• What this task involves:
What you produce should be every line from the data that includes "namespace".

START Input material

/-- **A list product of powers of central operators** acts on a simultaneous eigenvector by the
product of the powers of the eigenvalues. [folklore] -/
theorem heckeEnd_list_prod_central_apply (e : HeightOneSpectrum (𝓞 F) → ℕ)
    {ξ : cohomology ι L ρ q} {a : HeightOneSpectrum (𝓞 F) → E} :
    ∀ l : List (HeightOneSpectrum (𝓞 F)),
      (∀ w ∈ l, heckeEnd ι L ρ (heckeElement n F w n) q ξ = a w • ξ) →
      heckeEnd ι L ρ ((l.map fun w => heckeElement n F w n ^ e w).prod) q ξ =
        (l.map fun w => a w ^ e w).prod • ξ
  | [], _ => by
    rw [List.map_nil, List.map_nil, List.prod_nil, List.prod_nil, one_smul]
    exact heckeEnd_eq_id_of_mem_center_of_mem ι L ρ (Subgroup.one_mem _) (one_mem L) q ξ
  | w :: l, h => by
    rw [List.map_cons, List.map_cons, List.prod_cons, List.prod_cons,
      heckeEnd_mul_of_mem_center ι L ρ (pow_mem (heckeElement_self_mem_center w) _)
        (list_prod_mem_center _ fun g hg => by
          obtain ⟨v, -, rfl⟩ := List.mem_map.1 hg
          exact pow_mem (heckeElement_self_mem_center v) _),
      heckeEnd_list_prod_central_apply e l (fun v hv => h v (List.mem_cons_of_mem w hv)), map_smul,
      heckeEnd_pow_central_apply ι L ρ q (heckeElement_self_mem_center w) (h w List.mem_cons_self),
      smul_smul, mul_comm]

/-- **`T_{Z_x} ξ = A(x) ξ`** for `x` prime to `S`, `Z_x = ∏_{w ∣ x} t_{w,n}^{ord_w x}`,
`A(x) = ∏_{w ∣ x} a(w)^{ord_w x}`. [folklore] -/
theorem heckeEnd_centralIdeleOf_apply {S : Set (HeightOneSpectrum (𝓞 F))}
    {ξ : cohomology ι L ρ q} {a : HeightOneSpectrum (𝓞 F) → E}
    (heig : ∀ w, w ∉ S → heckeEnd ι L ρ (heckeElement n F w n) q ξ = a w • ξ)
    (x : 𝓞 F) (hx : x ≠ 0) (hxS : ∀ w, w.asIdeal ∣ Ideal.span {x} → w ∉ S) :
    heckeEnd ι L ρ (centralIdeleOf x hx) q ξ = eigenvalueProd a x hx • ξ := by
  have hI : Ideal.span {x} ≠ 0 := by rw [Ne, Ideal.zero_eq_bot, Ideal.span_singleton_eq_bot]; exact hx
  have heq : (centralIdeleOf (n := n) x hx) =
      (((Ideal.finite_factors hI).toFinset.toList).map fun w => heckeElement n F w n ^ ordAt w x).prod := by
    rw [centralIdeleOf]
    congr 1
    refine List.map_congr_left fun w _ => ?_
    exact ofLocal_centralLocal x w
  rw [heq, eigenvalueProd]
  exact heckeEnd_list_prod_central_apply ι L ρ q _ _ fun w hw => heig w (hxS w
    ((Ideal.finite_factors hI).mem_toFinset.1 (Finset.mem_toList.1 hw)))

/-- `A(x) ≠ 0`. [folklore] -/
theorem eigenvalueProd_ne_zero' {S : Set (HeightOneSpectrum (𝓞 F))}
    {ξ : cohomology ι L ρ q} (hξ : ξ ≠ 0) {a : HeightOneSpectrum (𝓞 F) → E}
    (heig : ∀ w, w ∉ S → heckeEnd ι L ρ (heckeElement n F w n) q ξ = a w • ξ)
    (x : 𝓞 F) (hx : x ≠ 0) (hxS : ∀ w, w.asIdeal ∣ Ideal.span {x} → w ∉ S) :
    eigenvalueProd a x hx ≠ 0 := by
  have hI : Ideal.span {x} ≠ 0 := by rw [Ne, Ideal.zero_eq_bot, Ideal.span_singleton_eq_bot]; exact hx
  rw [eigenvalueProd]
  refine List.prod_ne_zero fun h0 => ?_
  obtain ⟨w, hw, hw0⟩ := List.mem_map.1 h0
  have hwS := hxS w ((Ideal.finite_factors hI).mem_toFinset.1 (Finset.mem_toList.1 hw))
  exact pow_ne_zero _ (centralEigenvalue_ne_zero ι L ρ q hξ (heig w hwS)) hw0
/-
Copyright (c) 2026. All rights reserved.
Released under Apache 2.0 license as described in the file LICENSE.
Authors: abc-iut cell, seat abc-iut-f-069 (gen 3; the Prop 1.3 (ii) exact sequence at constructed data).
-/
import Literature.AnabelianGeometry.AbsoluteAnabelian.AbsTopII.DPSCDataOfOuterActionEdges
import Literature.AnabelianGeometry.AbsoluteAnabelian.AbsTopII.InertiaDecompositionNodes
import Literature.AnabelianGeometry.AbsoluteAnabelian.AbsTopII.DPSCIndexDataOfEmbedding

/-!
# [AbsTopII] Prop 1.3 (ii), the exact sequence `1 → Π_e → I_e → I → 1`, at `Π_𝒢 ⋊^out_θ J`

S. Mochizuki, *Topics in Absolute Anabelian Geometry II* [AbsTopII] (bib `MochizukiAbsTopII2013`; kurims
manuscript `paper:url-585b8d0ad0d9`), §1 Def 1.2 (ii) p. 10, Prop 1.3 (ii) p. 11: "Suppose that `e` is a node
… Then we have a natural exact sequence `1 → Π_e → I_e → I → 1`"; [CombGC] (bib `MochizukiCombGC2007`)
Rmk 1.1.3, Prop 1.2 (ii).

PROOF-ONLY (no definition).  The FIRST clause of abc-iut-L4-t6's `Prop_1_3_ii` / `Prop_1_3_ii'` (F-0298 and
its successor) — `Π_e ≤ I_e`, `I_e ∩ Π_𝔾 = Π_e`, `I_e · Π_𝔾 = Π_I` — at the constructed DPSC-extension from
hypotheses on the construction data: node groups abelian and commensurably terminal in `Π_𝒢` ([CombGC]
Rmk 1.1.3, Prop 1.2 (ii) = F-0438), Π_v-fixing lifts of `ρ_I` (profinite Dehn twists).  Assembly of
abc-iut-f-069's `prop13ii_clauses_ofOuterAction_of_dehn` (p444982) and `IvNode_inf_PiG_eq` (p428207).
The remaining clauses of (ii)/(ii)′ ("`I_e ≅ Ẑ^Σ × Ẑ^Σ`", the branch pair of index `i^Σ_e`) stay
Π_I-level inputs.  HONEST FRAMING: classical group theory; typed ≠ proved for the named inputs; nothing
here bears on [IUTchIII] Cor 3.12 or takes a side on any author.
-/

noncomputable section

open scoped Pointwise

namespace Literature.AnabelianGeometry.AbsoluteAnabelian

open Literature.AnabelianGeometry.EtaleTheta (contMulAut mem_contMulAut TopOut)
open Literature.AnabelianGeometry.SemiGraphs
open Topology

universe u

namespace DPSCData

section OuterAction

variable {P : Type u} [Group P] [TopologicalSpace P] [IsTopologicalGroup P] [CompactSpace P]
  [TotallyDisconnectedSpace P] (G : PSCDatum P) (hG : IsTopologicallyFinitelyGenerated P)
  (hZ : Subgroup.center P = ⊥)
  {J : Type u} [Group J] [TopologicalSpace J] [IsTopologicalGroup J] [CompactSpace J]
  [TotallyDisconnectedSpace J] (θ : J →ₜ* outProfinite hG) (I : Subgroup J) [I.Normal]

include hZ in
/-- **[AbsTopII] Prop 1.3 (ii), "`1 → Π_e → I_e → I → 1`" at `Π_𝒢 ⋊^out_θ J`** — the first clause of
`Prop_1_3_ii` / `Prop_1_3_ii'` for every node: `Π_e ≤ I_e` (node groups abelian), `I_e ∩ Π_𝔾 = Π_e` (abelian +
commensurably terminal in `Π_𝒢`, [CombGC] Prop 1.2 (ii)), `I_e · Π_𝔾 = Π_I` (Π_v-fixing lifts of `ρ_I`).
[cite: MochizukiAbsTopII2013, Prop 1.3 (ii) p.11] [cite: MochizukiCombGC2007, Prop 1.2(ii) p.8] -/
theorem IvNode_exact_ofOuterAction_of_dehn
    (hCT : G.VerticialEdgeLikeCommensurablyTerminal)
    (hnab : ∀ (e : G.graph.N), ∀ x ∈ G.nodeGp e, ∀ y ∈ G.nodeGp e, x * y = y * x)
    (hDehn : ∀ (v : G.graph.V) (i : J), i ∈ I → ∃ φ : P ≃ₜ* P,
      TopOut.mk P ⟨φ.toMulEquiv, (mem_contMulAut P).mpr ⟨φ.continuous, φ.symm.continuous⟩⟩ =
        outerActionOfContinuous hG θ i ∧ ∀ x ∈ G.vertGp v, φ x = x)
    (n : (ofOuterAction G hG θ I).Node) :
    (ofOuterAction G hG θ I).nodeSub n ≤ (ofOuterAction G hG θ I).IvNode n ∧
      (ofOuterAction G hG θ I).IvNode n ⊓ (ofOuterAction G hG θ I).PiG = (ofOuterAction G hG θ I).nodeSub n ∧
      (ofOuterAction G hG θ I).IvNode n ⊔ (ofOuterAction G hG θ I).PiG = (ofOuterAction G hG θ I).PiI := by
  obtain ⟨h1, h3⟩ := prop13ii_clauses_ofOuterAction_of_dehn G hG θ I hnab hDehn n
  refine ⟨h1, ?_, h3⟩
  -- commensurable terminality of `Π_e` in `Π_𝔾` from layer L3 through the presentation of the embedded datum
  obtain ⟨e, he⟩ := exists_rangeEquiv G _ _ (isClosed_range_inlProfinite hG θ) (range_inlProfinite_normal hG θ)
    (I.comap (sndProfinite hG θ).toMonoidHom) inferInstance (range_inl_le_comap_snd hG θ I)
    (inlProfinite hG θ).continuous (inlProfinite_injective hG θ hZ)
  have hCTn : IsCommensurablyTerminal (((ofOuterAction G hG θ I).nodeSub n).subgroupOf
      (ofOuterAction G hG θ I).PiG) :=
    (ofOuterAction G hG θ I).isCommensurablyTerminal_nodeSub_of_psc
      (G.mapAlong e.toMulEquiv.toMonoidHom e.continuous G.Sigma subset_rfl G.sigma_nonempty
        (G.proSigma.of_continuousMulEquiv e))
      Equiv.ulift (nodeSub_presentation G _ _ _ _ _ _ _ he)
      ((PSCDatum.verticialEdgeLikeCommensurablyTerminal_mapAlong_equiv_iff G e _ _ _ _).mpr hCT) n
  refine (ofOuterAction G hG θ I).IvNode_inf_PiG_eq n hCTn ?_
  rintro _ ⟨x, hx, rfl⟩ _ ⟨y, hy, rfl⟩
  show (inlProfinite hG θ).toMonoidHom x * (inlProfinite hG θ).toMonoidHom y =
    (inlProfinite hG θ).toMonoidHom y * (inlProfinite hG θ).toMonoidHom x
  rw [← map_mul, ← map_mul, hnab n.down x hx y hy]

end OuterAction

end DPSCData

/-! ## Prop 1.3 (viii)′ at the constructed data: "`I_v ↠ I`" discharged -/

namespace AbsTopII.DPSCIndexData

section OuterAction

open Literature.AnabelianGeometry.Anabelioids (IsSigmaInteger)

variable {P : Type u} [Group P] [TopologicalSpace P] [IsTopologicalGroup P] [CompactSpace P]
  [TotallyDisconnectedSpace P] (G : PSCDatum P) (hG : IsTopologicallyFinitelyGenerated P)
  {J : Type u} [Group J] [TopologicalSpace J] [IsTopologicalGroup J] [CompactSpace J]
  [TotallyDisconnectedSpace J] (θ : J →ₜ* outProfinite hG) (I : Subgroup J) [I.Normal]
  (σ : G.graph.N → ℕ) (hσ : ∀ e, IsSigmaInteger G.Sigma (σ e))

/-- **[AbsTopII] Prop 1.3 (viii)′ AS TYPED at `Π_𝒢 ⋊^out_θ J`** — abc-iut-f-069's `prop_1_3_viii'_of_branch`
(p439117) with its "`I_v ↠ I`" hypothesis DISCHARGED by Π_v-fixing lifts of `ρ_I`; the DICHOTOMY (1)/(2) of
(viii) with the common-branch-vertex clause (pp. 16–19, log étale cyclic coverings) stays the hypothesis.
[cite: MochizukiAbsTopII2013, Prop 1.3 (viii) p.12] -/
theorem prop_1_3_viii'_ofOuterAction_of_dehn
    (hdich : ∀ (e e' : (ofOuterAction G hG θ I σ hσ).Edge) (γ : (ofOuterAction G hG θ I σ hσ).PiH),
      γ ∈ (ofOuterAction G hG θ I σ hσ).PiG →
      (ofOuterAction G hG θ I σ hσ).DEdge e ⊓ MulAut.conj γ • (ofOuterAction G hG θ I σ hσ).DEdge e' ⊓
          (ofOuterAction G hG θ I σ hσ).PiI ≠ ⊥ →
      e = e' ∨
        (e ≠ e' ∧ ∃ v : (ofOuterAction G hG θ I σ hσ).Vert,
          (ofOuterAction G hG θ I σ hσ).EdgeAbuts e v ∧ (ofOuterAction G hG θ I σ hσ).EdgeAbuts e' v ∧
          (ofOuterAction G hG θ I σ hσ).DEdge e ⊓ MulAut.conj γ • (ofOuterAction G hG θ I σ hσ).DEdge e' ⊓
              (ofOuterAction G hG θ I σ hσ).PiG = ⊥ ∧
          ∃ h : (ofOuterAction G hG θ I σ hσ).PiH, h ∈ (ofOuterAction G hG θ I σ hσ).PiG ∧
            (Sum.elim (ofOuterAction G hG θ I σ hσ).nodeSub (ofOuterAction G hG θ I σ hσ).cuspSub e :
                Subgroup (ofOuterAction G hG θ I σ hσ).PiH) ≤
              MulAut.conj h • (ofOuterAction G hG θ I σ hσ).vertSub v ∧
            MulAut.conj γ • (Sum.elim (ofOuterAction G hG θ I σ hσ).nodeSub
                (ofOuterAction G hG θ I σ hσ).cuspSub e' : Subgroup (ofOuterAction G hG θ I σ hσ).PiH) ≤
              MulAut.conj h • (ofOuterAction G hG θ I σ hσ).vertSub v))
    (hDehn : ∀ (v : G.graph.V) (i : J), i ∈ I → ∃ φ : P ≃ₜ* P,
      TopOut.mk P ⟨φ.toMulEquiv, (mem_contMulAut P).mpr ⟨φ.continuous, φ.symm.continuous⟩⟩ =
        outerActionOfContinuous hG θ i ∧ ∀ x ∈ G.vertGp v, φ x = x) :
    Literature.AnabelianGeometry.AbsoluteAnabelian.AbsTopII.DPSCIndexData.Prop_1_3_viii'
      (ofOuterAction G hG θ I σ hσ) :=
  (ofOuterAction G hG θ I σ hσ).prop_1_3_viii'_of_branch hdich fun v =>
    DPSCData.Iv_sup_PiG_eq_PiI_ofOuterAction G hG θ I v (fun i hi => hDehn v.down i hi)

end OuterAction

end AbsTopII.DPSCIndexData

end Literature.AnabelianGeometry.AbsoluteAnabelian

end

END Input material

• Answer box:
namespace Literature.AnabelianGeometry.AbsoluteAnabelian
namespace DPSCData
namespace AbsTopII.DPSCIndexData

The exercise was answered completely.